• Train Like A Man

      by Martin Rooney T-Nation

      I'm always on the hunt for ways to take the body and mind to a higher level. While researching the London Olympics, I discovered the ancient Pentathlon and couldn't figure out why it was no longer contested.

      In this ultimate test of physical power and mental fortitude, athletes competed in five different events.

      First, they'd sprint down a runway and leap into the sky to see who had the best long jump. Then in a footrace, they'd sprint across a stadium amid the roar of the power-appreciative crowd. Next up were tests of full body explosiveness with the javelin and discus throw.

      If these four events weren't enough to drive the collective Testosterone level of the crowd into orbit, the competitors finished with wrestling to demonstrate dominance and supremacy.

      Sprinting, throwing, jumping, and competing mano a mano with muscle and bone. A high measure of explosiveness, strength, technique, and guts.


      So last summer, as I sat watching synchronized swimming, the badminton scandal, and a 70 year-old man competing in Olympic Horse Dressage, I wondered why the original Pentathlon was no longer on the docket.

      The individual events were all popular in the current Olympic games and surely spectator-friendly. Hell, the only way it could get closer to Gladiators in the arena would be having the wrestling end with a fight to the death.

      As I looked deeper into the history of the Pentathlon, I discovered that the original version was replaced with a more "modern" one, without the power events.

      Modern Pentathlon? Can you even name the events? How about naming a famous competitor in the event since its inception in 1912?

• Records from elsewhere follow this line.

import Summits.HodgeConjecture.CorCM.IrreducibleOddWeightsCommutantDensityShadows
import HarnessLib

/-!
# Density over the commutant, VI: EQUALITY CASES — `𝔐(b) = A^J ⟺ b` D-free; ABSORPTION
# `S(w₁) ⊆ S(w₀) ⟺ D⟨b′⟩ ⊆ D⟨b⟩`; one component per side: `S(ι′ b′) ⊆ S(ι b) ⟺ b′ ∈ D·b`

COR-CM (cell `pub-hodgecm2`, binder seat `b16` gen 72, count-neutral claim DENSITY OVER THE COMMUTANT, file C6 —
abstract `G`-set level; theorems only, no definition, no named fact, no `sorry`).  NEW as stated, hence under
`Summits/`.  HONEST FRAMING: a corollary of file C4's two counts `dim S(w₁)·δ = dim D⟨b′⟩·dim A` and
`dim(S(w₀) ∩ S(w₁))·δ = dim(D⟨b⟩ ∩ D⟨b′⟩)·dim A` (the meet attains `S(w₁)` iff the D-meet attains `D⟨b′⟩`); it
generalises gen 70's file I14 («a lone component is ABSORBED iff it is a RATIONAL combination of the partner's
components», scalar commutant) to an arbitrary commutant: absorbed iff a `D`-combination.  Linear algebra of
translates on finite `G`-sets; `HC_CM` is neither used nor asserted.

SETTING (file C4).  `A ≤ ℚ^{Y}` stable irreducible with commutant `𝒟` (a parameter with its characterising
hypothesis), `w₀ = Σ_j ι_j(b_j)` on `Y₀`, `w₁ = Σ_k ι′_k(b′_k)` on `Y₁` for equivariant, jointly independent embeddings;
`S(w) = span{g ↦ w(g·y)}`, `D⟨b⟩ = ⨆_j D·b_j`.

* §1 (`V` arbitrary): **`𝔐(b) = A^J ⟺ b` is D-FREE** (`span_diag_orbit_eq_pi_iff_free`; the converse of file
  C3's density, `free_of_span_diag_orbit_eq_pi`, needs no hypothesis on `T` or `A`).
* §2 `span_shadowCoeff_le_iff_iSup_le` (`A ≠ 0`): **`S(w₁) ≤ S(w₀) ⟺ D⟨b′⟩ ≤ D⟨b⟩`**; hence
  `span_shadowCoeff_eq_iff_iSup_eq`: **`S(w₁) = S(w₀) ⟺ D⟨b′⟩ = D⟨b⟩`**.
* one component per side (`span_shadowCoeff_le_iff_mem_single`): **`S(ι′ b′) ≤ S(ι b) ⟺ b′ ∈ D·b`**, and
  `S(ι′ b′) = S(ι b) ⟺ D·b′ = D·b` (for `b, b′ ≠ 0`: iff `b′ ∈ D·b`, D-lines being equal or disjoint).
In the lane's reading (gen 68/69: the defect is `dim(S(w₀) ∩ S(w₁))`), `S(w₁) ≤ S(w₀)` says that along this class
the shadow `w₁` contributes NOTHING NEW to `Hg(A₀ × A₁)` beyond `Hg(A₀)`: the defect takes its maximal value
`dim S(w₁)`.

## References

* [Lang2002] S. Lang, *Algebra*, 3rd ed., XVII §1, XVII §3.
* [Serre1977] J.-P. Serre, *Linear Representations of Finite Groups*, GTM 42, §2.6.
* [Gordon1999HodgeAVSurvey] B. B. Gordon, *A survey of the Hodge conjecture for abelian varieties*, §3, 7.5–7.7.
-/

set_option autoImplicit false

noncomputable section

open scoped BigOperators Classical

universe u u' v v' v'' w

namespace Summit.HodgeConjecture.CorCM.IrrOdd

/-! ### §1 The equality case of density: `𝔐(b) = A^J ⟺ b` is D-free -/

section Free

variable {V : Type v} [AddCommGroup V] [Module ℚ V] {ι : Type w} (T : ι → V →ₗ[ℚ] V)

/-- **THE CONVERSE OF DENSITY: `𝔐(b) = A^J ⟹ b` is D-FREE** (any family `T`, any `A`, commutant `𝒟`): a relation
`Σ_j L_j b_j = 0` gives the map `(f_j) ↦ Σ_j L_j f_j` vanishing on `𝔐(b)` (its elements are `(φ b_j)` with `φ ∈ span(T)`
commuting with the `L_j` on `A`), hence on every `single_j(a)`, `a ∈ A`. [cite: Lang2002, XVII §3] -/
theorem free_of_span_diag_orbit_eq_pi {𝒟 : Submodule ℚ (V →ₗ[ℚ] V)} {A : Submodule ℚ V}
    (h𝒟 : ∀ L : V →ₗ[ℚ] V, L ∈ 𝒟 ↔ (∀ a ∈ A, L a ∈ A) ∧ ∀ (i : ι) (a : V), a ∈ A → L (T i a) = T i (L a))
    {J : Type u} [Fintype J] {b : J → V} (hb : ∀ j, b j ∈ A)
    (hM : Submodule.span ℚ (Set.range fun i : ι => fun j : J => T i (b j)) = Submodule.pi Set.univ (fun _ : J => A)) :
    ∀ L : J → (V →ₗ[ℚ] V), (∀ j, L j ∈ 𝒟) → ∑ j, L j (b j) = 0 → ∀ (j : J) (a : V), a ∈ A → L j a = 0 := by
  intro L hL hsum j₀ a ha
  have key : ∀ f ∈ Submodule.span ℚ (Set.range fun i : ι => fun j : J => T i (b j)), ∑ j, L j (f j) = 0 := by
    intro f hf
    obtain ⟨φ, hφ, rfl⟩ := exists_mem_span_range_of_mem_span_diag_orbit T b hf
    calc ∑ j, L j (φ (b j)) = ∑ j, φ (L j (b j)) :=
          Finset.sum_congr rfl fun j _ => commutant_apply_comm_of_mem_span_range T h𝒟 (hL j) hφ (hb j)
      _ = 0 := by rw [← map_sum, hsum, map_zero]
  have hmem : (Pi.single j₀ a : J → V) ∈ Submodule.span ℚ (Set.range fun i : ι => fun j : J => T i (b j)) := by
    rw [hM]
    intro j _
    by_cases h : j = j₀
    · subst h
      rw [Pi.single_eq_same]
      exact ha
    · rw [Pi.single_eq_of_ne h]
      exact Submodule.zero_mem _
  have h := key _ hmem
  rw [Finset.sum_eq_single j₀ (fun j _ hj => by rw [Pi.single_eq_of_ne hj, map_zero])
    (fun h' => absurd (Finset.mem_univ j₀) h'), Pi.single_eq_same] at h
  exact h

/-- **`𝔐(b) = A^J ⟺ b` IS D-FREE** (`T` closed under composition with identity, `A` finite-dimensional stable
irreducible, ANY commutant): density (file C3) and its converse. [cite: Lang2002, XVII §3]
[cite: CurtisReiner1962, §27 (27.8)] -/
theorem span_diag_orbit_eq_pi_iff_free {𝒟 : Submodule ℚ (V →ₗ[ℚ] V)} {A : Submodule ℚ V} [FiniteDimensional ℚ A]
    (h𝒟 : ∀ L : V →ₗ[ℚ] V, L ∈ 𝒟 ↔ (∀ a ∈ A, L a ∈ A) ∧ ∀ (i : ι) (a : V), a ∈ A → L (T i a) = T i (L a))
    (h1 : ∃ i₀ : ι, T i₀ = LinearMap.id) (hmul : ∀ i i' : ι, ∃ i'' : ι, T i'' = T i ∘ₗ T i')
    (hAst : ∀ (i : ι) (v : V), v ∈ A → T i v ∈ A)
    (hAirr : ∀ W : Submodule ℚ V, W ≤ A → W ≠ ⊥ → (∀ (i : ι) (v : V), v ∈ W → T i v ∈ W) → W = A)
    {J : Type u} [Fintype J] {b : J → V} (hb : ∀ j, b j ∈ A) :
    Submodule.span ℚ (Set.range fun i : ι => fun j : J => T i (b j)) = Submodule.pi Set.univ (fun _ : J => A) ↔
      ∀ L : J → (V →ₗ[ℚ] V), (∀ j, L j ∈ 𝒟) → ∑ j, L j (b j) = 0 → ∀ (j : J) (a : V), a ∈ A → L j a = 0 :=
  ⟨free_of_span_diag_orbit_eq_pi T h𝒟 hb, span_diag_orbit_eq_pi_of_free T h𝒟 h1 hmul hAst hAirr hb⟩

end Free

/-! ### §2 Absorption -/

variable {G : Type w} [Group G] {Y : Type v} [MulAction G Y] [Fintype Y]
  {Y₀ : Type v'} [MulAction G Y₀] [Fintype Y₀] {Y₁ : Type v''} [MulAction G Y₁] [Fintype Y₁]

/-- **ABSORPTION OVER THE COMMUTANT: `S(w₁) ≤ S(w₀) ⟺ D⟨b′⟩ ≤ D⟨b⟩`** (`A ≠ 0` stable irreducible with ANY
commutant; `w₀ = Σ_j ι_j(b_j)`, `w₁ = Σ_k ι′_k(b′_k)` for equivariant, jointly independent embeddings of `A`).
[cite: Lang2002, XVII §3] [cite: Serre1977, §2.6] [cite: Gordon1999HodgeAVSurvey, §3 Theorem (proof), 7.5–7.7] -/
theorem span_shadowCoeff_le_iff_iSup_le {A : Submodule ℚ (Y → ℚ)} {𝒟 : Submodule ℚ ((Y → ℚ) →ₗ[ℚ] (Y → ℚ))}
    (h𝒟 : ∀ L : (Y → ℚ) →ₗ[ℚ] (Y → ℚ), L ∈ 𝒟 ↔ (∀ a ∈ A, L a ∈ A) ∧
      ∀ (k : G) (a : Y → ℚ), a ∈ A → L (fun y => a (k • y)) = fun y => L a (k • y))
    (hAst : ∀ (k : G) (a : Y → ℚ), a ∈ A → (fun y => a (k • y)) ∈ A)
    (hAirr : ∀ W : Submodule ℚ (Y → ℚ), W ≤ A → W ≠ ⊥ →
      (∀ (k : G) (f : Y → ℚ), f ∈ W → (fun y => f (k • y)) ∈ W) → W = A)
    (hA0 : A ≠ ⊥) {J₀ : Type u} {J₁ : Type u'} [Fintype J₀] [Fintype J₁]
    (ι₀ : J₀ → ((Y → ℚ) →ₗ[ℚ] (Y₀ → ℚ))) (ι₁ : J₁ → ((Y → ℚ) →ₗ[ℚ] (Y₁ → ℚ)))
    (hι₀eq : ∀ (j : J₀) (k : G) (a : Y → ℚ), a ∈ A → ι₀ j (fun y => a (k • y)) = fun y => ι₀ j a (k • y))
    (hι₁eq : ∀ (j : J₁) (k : G) (a : Y → ℚ), a ∈ A → ι₁ j (fun y => a (k • y)) = fun y => ι₁ j a (k • y))
    (hind₀ : ∀ f : J₀ → (Y → ℚ), (∀ j, f j ∈ A) → ∑ j, ι₀ j (f j) = 0 → ∀ j, f j = 0)
    (hind₁ : ∀ f : J₁ → (Y → ℚ), (∀ j, f j ∈ A) → ∑ j, ι₁ j (f j) = 0 → ∀ j, f j = 0)
    {b₀ : J₀ → (Y → ℚ)} {b₁ : J₁ → (Y → ℚ)} (hb₀ : ∀ j, b₀ j ∈ A) (hb₁ : ∀ j, b₁ j ∈ A) :
    Submodule.span ℚ (Set.range fun y : Y₁ => fun g : G => (∑ j, ι₁ j (b₁ j)) (g • y)) ≤
        Submodule.span ℚ (Set.range fun y : Y₀ => fun g : G => (∑ j, ι₀ j (b₀ j)) (g • y)) ↔
      (⨆ j, 𝒟.map (LinearMap.applyₗ (b₁ j))) ≤ ⨆ j, 𝒟.map (LinearMap.applyₗ (b₀ j)) := by
  obtain ⟨a₀, ha₀, h0⟩ := Submodule.exists_mem_ne_zero_of_ne_bot hA0
  have hmeet := finrank_span_shadowCoeff_inf_mul_eq h𝒟 hAst hAirr ι₀ ι₁ hι₀eq hι₁eq hind₀ hind₁ hb₀ hb₁ ha₀ h0
  have hone := finrank_span_shadowCoeff_sum_mul_eq h𝒟 hAst hAirr ι₁ hι₁eq hind₁ hb₁ ha₀ h0
  let T : G → (Y → ℚ) →ₗ[ℚ] (Y → ℚ) := fun k => LinearMap.funLeft ℚ ℚ (fun y : Y => k • y)
  haveI : FiniteDimensional ℚ A := Submodule.finiteDimensional_of_le le_top
  have hA : 0 < Module.finrank ℚ A :=
    Nat.pos_of_ne_zero fun h' => hA0 (Submodule.finrank_eq_zero.1 h')
  haveI : FiniteDimensional ℚ ↥(𝒟.map (LinearMap.applyₗ a₀)) :=
    Submodule.finiteDimensional_of_le (map_applyₗ_le T (A := A) (fun L => h𝒟 L) ha₀)
  have hδ : 0 < Module.finrank ℚ ↥(𝒟.map (LinearMap.applyₗ a₀)) :=
    Nat.pos_of_ne_zero fun h' => map_applyₗ_ne_bot T (A := A) (fun L => h𝒟 L) h0 (Submodule.finrank_eq_zero.1 h')
  haveI : FiniteDimensional ℚ ↥(Submodule.span ℚ (Set.range fun y : Y₁ => fun g : G =>
      (∑ j, ι₁ j (b₁ j)) (g • y))) := FiniteDimensional.span_of_finite ℚ (Set.finite_range _)
  haveI : FiniteDimensional ℚ ↥(⨆ j, 𝒟.map (LinearMap.applyₗ (b₁ j))) :=
    Submodule.finiteDimensional_of_le (iSup_map_applyₗ_le T (A := A) (fun L => h𝒟 L) hb₁)
  constructor
  · intro hle
    rw [inf_eq_right.2 hle, hone] at hmeet
    exact inf_eq_right.1 (Submodule.eq_of_le_of_finrank_eq inf_le_right
      (Nat.eq_of_mul_eq_mul_right hA hmeet.symm))
  · intro hle
    rw [inf_eq_right.2 hle, ← hone] at hmeet
    exact inf_eq_right.1 (Submodule.eq_of_le_of_finrank_eq inf_le_right (Nat.eq_of_mul_eq_mul_right hδ hmeet))

/-- **`S(w₁) = S(w₀) ⟺ D⟨b′⟩ = D⟨b⟩`** (same hypotheses). [cite: Lang2002, XVII §3] [cite: Serre1977, §2.6] -/
theorem span_shadowCoeff_eq_iff_iSup_eq {A : Submodule ℚ (Y → ℚ)} {𝒟 : Submodule ℚ ((Y → ℚ) →ₗ[ℚ] (Y → ℚ))}
    (h𝒟 : ∀ L : (Y → ℚ) →ₗ[ℚ] (Y → ℚ), L ∈ 𝒟 ↔ (∀ a ∈ A, L a ∈ A) ∧
      ∀ (k : G) (a : Y → ℚ), a ∈ A → L (fun y => a (k • y)) = fun y => L a (k • y))
    (hAst : ∀ (k : G) (a : Y → ℚ), a ∈ A → (fun y => a (k • y)) ∈ A)
    (hAirr : ∀ W : Submodule ℚ (Y → ℚ), W ≤ A → W ≠ ⊥ →
      (∀ (k : G) (f : Y → ℚ), f ∈ W → (fun y => f (k • y)) ∈ W) → W = A)
    (hA0 : A ≠ ⊥) {J₀ : Type u} {J₁ : Type u'} [Fintype J₀] [Fintype J₁]
    (ι₀ : J₀ → ((Y → ℚ) →ₗ[ℚ] (Y₀ → ℚ))) (ι₁ : J₁ → ((Y → ℚ) →ₗ[ℚ] (Y₁ → ℚ)))
    (hι₀eq : ∀ (j : J₀) (k : G) (a : Y → ℚ), a ∈ A → ι₀ j (fun y => a (k • y)) = fun y => ι₀ j a (k • y))
    (hι₁eq : ∀ (j : J₁) (k : G) (a : Y → ℚ), a ∈ A → ι₁ j (fun y => a (k • y)) = fun y => ι₁ j a (k • y))
    (hind₀ : ∀ f : J₀ → (Y → ℚ), (∀ j, f j ∈ A) → ∑ j, ι₀ j (f j) = 0 → ∀ j, f j = 0)
    (hind₁ : ∀ f : J₁ → (Y → ℚ), (∀ j, f j ∈ A) → ∑ j, ι₁ j (f j) = 0 → ∀ j, f j = 0)
    {b₀ : J₀ → (Y → ℚ)} {b₁ : J₁ → (Y → ℚ)} (hb₀ : ∀ j, b₀ j ∈ A) (hb₁ : ∀ j, b₁ j ∈ A) :
    Submodule.span ℚ (Set.range fun y : Y₁ => fun g : G => (∑ j, ι₁ j (b₁ j)) (g • y)) =
        Submodule.span ℚ (Set.range fun y : Y₀ => fun g : G => (∑ j, ι₀ j (b₀ j)) (g • y)) ↔
      (⨆ j, 𝒟.map (LinearMap.applyₗ (b₁ j))) = ⨆ j, 𝒟.map (LinearMap.applyₗ (b₀ j)) := by
  rw [le_antisymm_iff, le_antisymm_iff,
    span_shadowCoeff_le_iff_iSup_le h𝒟 hAst hAirr hA0 ι₀ ι₁ hι₀eq hι₁eq hind₀ hind₁ hb₀ hb₁,
    span_shadowCoeff_le_iff_iSup_le h𝒟 hAst hAirr hA0 ι₁ ι₀ hι₁eq hι₀eq hind₁ hind₀ hb₁ hb₀]

/-- **ONE COMPONENT PER SIDE: `S(ι′ b′) ≤ S(ι b) ⟺ b′ ∈ D·b`** (`A ≠ 0`; single equivariant embeddings injective on
`A`; `b, b′ ∈ A`) — `w₁ = ι′(b′)` is ABSORBED by `w₀ = ι(b)` iff `b′` lies on the D-LINE of `b`; for a scalar commutant:
iff `b′ ∈ ℚb` (gen 70, file I14). [cite: Lang2002, XVII §3] [cite: CurtisReiner1962, §27 (27.3)]
[cite: Gordon1999HodgeAVSurvey, §3 Theorem (proof), 7.5–7.7] -/
theorem span_shadowCoeff_le_iff_mem_single {A : Submodule ℚ (Y → ℚ)} {𝒟 : Submodule ℚ ((Y → ℚ) →ₗ[ℚ] (Y → ℚ))}
    (h𝒟 : ∀ L : (Y → ℚ) →ₗ[ℚ] (Y → ℚ), L ∈ 𝒟 ↔ (∀ a ∈ A, L a ∈ A) ∧
      ∀ (k : G) (a : Y → ℚ), a ∈ A → L (fun y => a (k • y)) = fun y => L a (k • y))
    (hAst : ∀ (k : G) (a : Y → ℚ), a ∈ A → (fun y => a (k • y)) ∈ A)
    (hAirr : ∀ W : Submodule ℚ (Y → ℚ), W ≤ A → W ≠ ⊥ →
      (∀ (k : G) (f : Y → ℚ), f ∈ W → (fun y => f (k • y)) ∈ W) → W = A)
    (hA0 : A ≠ ⊥) (ι₀ : (Y → ℚ) →ₗ[ℚ] (Y₀ → ℚ)) (ι₁ : (Y → ℚ) →ₗ[ℚ] (Y₁ → ℚ))
    (hι₀eq : ∀ (k : G) (a : Y → ℚ), a ∈ A → ι₀ (fun y => a (k • y)) = fun y => ι₀ a (k • y))
    (hι₁eq : ∀ (k : G) (a : Y → ℚ), a ∈ A → ι₁ (fun y => a (k • y)) = fun y => ι₁ a (k • y))
    (hinj₀ : ∀ f ∈ A, ι₀ f = 0 → f = 0) (hinj₁ : ∀ f ∈ A, ι₁ f = 0 → f = 0)
    {b₀ b₁ : Y → ℚ} (hb₀ : b₀ ∈ A) (hb₁ : b₁ ∈ A) :
    Submodule.span ℚ (Set.range fun y : Y₁ => fun g : G => ι₁ b₁ (g • y)) ≤
        Submodule.span ℚ (Set.range fun y : Y₀ => fun g : G => ι₀ b₀ (g • y)) ↔
      b₁ ∈ 𝒟.map (LinearMap.applyₗ b₀) := by
  let T : G → (Y → ℚ) →ₗ[ℚ] (Y → ℚ) := fun k => LinearMap.funLeft ℚ ℚ (fun y : Y => k • y)
  have h := span_shadowCoeff_le_iff_iSup_le h𝒟 hAst hAirr hA0 (J₀ := Unit) (J₁ := Unit) (fun _ => ι₀) (fun _ => ι₁)
    (fun _ k a ha => hι₀eq k a ha) (fun _ k a ha => hι₁eq k a ha)
    (fun f hf hf0 j => by
      cases j
      exact hinj₀ _ (hf _) (by rw [← hf0]; exact (Fintype.sum_unique fun j => ι₀ (f j)).symm))
    (fun f hf hf0 j => by
      cases j
      exact hinj₁ _ (hf _) (by rw [← hf0]; exact (Fintype.sum_unique fun j => ι₁ (f j)).symm))
    (b₀ := fun _ => b₀) (b₁ := fun _ => b₁) (fun _ => hb₀) (fun _ => hb₁)
  rw [Fintype.sum_unique, Fintype.sum_unique, iSup_const, iSup_const] at h
  refine h.trans ⟨fun hle => hle (self_mem_map_applyₗ T (A := A) (fun L => h𝒟 L) b₁), fun hmem => ?_⟩
  exact map_applyₗ_le_of_mem (map_applyₗ_stable T (A := A) (fun L => h𝒟 L) b₀) hmem

/-- **`S(ι′ b′) = S(ι b) ⟺ D·b′ = D·b`**; for `b, b′ ≠ 0` this is again `b′ ∈ D·b` (D-lines are equal or disjoint,
file C1). [cite: Lang2002, XVII §3] [cite: CurtisReiner1962, §27 (27.3)] -/
theorem span_shadowCoeff_eq_iff_map_applyₗ_eq_single {A : Submodule ℚ (Y → ℚ)}
    {𝒟 : Submodule ℚ ((Y → ℚ) →ₗ[ℚ] (Y → ℚ))}
    (h𝒟 : ∀ L : (Y → ℚ) →ₗ[ℚ] (Y → ℚ), L ∈ 𝒟 ↔ (∀ a ∈ A, L a ∈ A) ∧
      ∀ (k : G) (a : Y → ℚ), a ∈ A → L (fun y => a (k • y)) = fun y => L a (k • y))
    (hAst : ∀ (k : G) (a : Y → ℚ), a ∈ A → (fun y => a (k • y)) ∈ A)
    (hAirr : ∀ W : Submodule ℚ (Y → ℚ), W ≤ A → W ≠ ⊥ →
      (∀ (k : G) (f : Y → ℚ), f ∈ W → (fun y => f (k • y)) ∈ W) → W = A)
    (hA0 : A ≠ ⊥) (ι₀ : (Y → ℚ) →ₗ[ℚ] (Y₀ → ℚ)) (ι₁ : (Y → ℚ) →ₗ[ℚ] (Y₁ → ℚ))
    (hι₀eq : ∀ (k : G) (a : Y → ℚ), a ∈ A → ι₀ (fun y => a (k • y)) = fun y => ι₀ a (k • y))
    (hι₁eq : ∀ (k : G) (a : Y → ℚ), a ∈ A → ι₁ (fun y => a (k • y)) = fun y => ι₁ a (k • y))
    (hinj₀ : ∀ f ∈ A, ι₀ f = 0 → f = 0) (hinj₁ : ∀ f ∈ A, ι₁ f = 0 → f = 0)
    {b₀ b₁ : Y → ℚ} (hb₀ : b₀ ∈ A) (hb₁ : b₁ ∈ A) :
    Submodule.span ℚ (Set.range fun y : Y₁ => fun g : G => ι₁ b₁ (g • y)) =
        Submodule.span ℚ (Set.range fun y : Y₀ => fun g : G => ι₀ b₀ (g • y)) ↔
      𝒟.map (LinearMap.applyₗ b₁) = 𝒟.map (LinearMap.applyₗ b₀) := by
  let T : G → (Y → ℚ) →ₗ[ℚ] (Y → ℚ) := fun k => LinearMap.funLeft ℚ ℚ (fun y : Y => k • y)
  have hst := map_applyₗ_stable T (A := A) (fun L => h𝒟 L)
  rw [le_antisymm_iff, le_antisymm_iff,
    span_shadowCoeff_le_iff_mem_single h𝒟 hAst hAirr hA0 ι₀ ι₁ hι₀eq hι₁eq hinj₀ hinj₁ hb₀ hb₁,
    span_shadowCoeff_le_iff_mem_single h𝒟 hAst hAirr hA0 ι₁ ι₀ hι₁eq hι₀eq hinj₁ hinj₀ hb₁ hb₀]
  constructor
  · rintro ⟨h10, h01⟩
    exact ⟨map_applyₗ_le_of_mem (hst b₀) h10, map_applyₗ_le_of_mem (hst b₁) h01⟩
  · rintro ⟨h10, h01⟩
    exact ⟨h10 (self_mem_map_applyₗ T (A := A) (fun L => h𝒟 L) b₁),
      h01 (self_mem_map_applyₗ T (A := A) (fun L => h𝒟 L) b₀)⟩

end Summit.HodgeConjecture.CorCM.IrrOdd

end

      Don't feel bad, I couldn't either.

      Perhaps that should be the first lesson. Just to let you know, the current events are swimming, air pistol shooting, horse jumping, epee fencing, and a 3-kilometer run.

      Modern? With fencing, pellet guns, and horse jumping? Not exactly. Looks like the Greek Warrior standing among his adoring fans on top of his battered foes has been replaced with a decidedly more foppish competitor.

      But who would do such a thing? What kind of man would replace the aggressive white fibers of the sprinter with the calculating red fibers of a swimmer and distance runner?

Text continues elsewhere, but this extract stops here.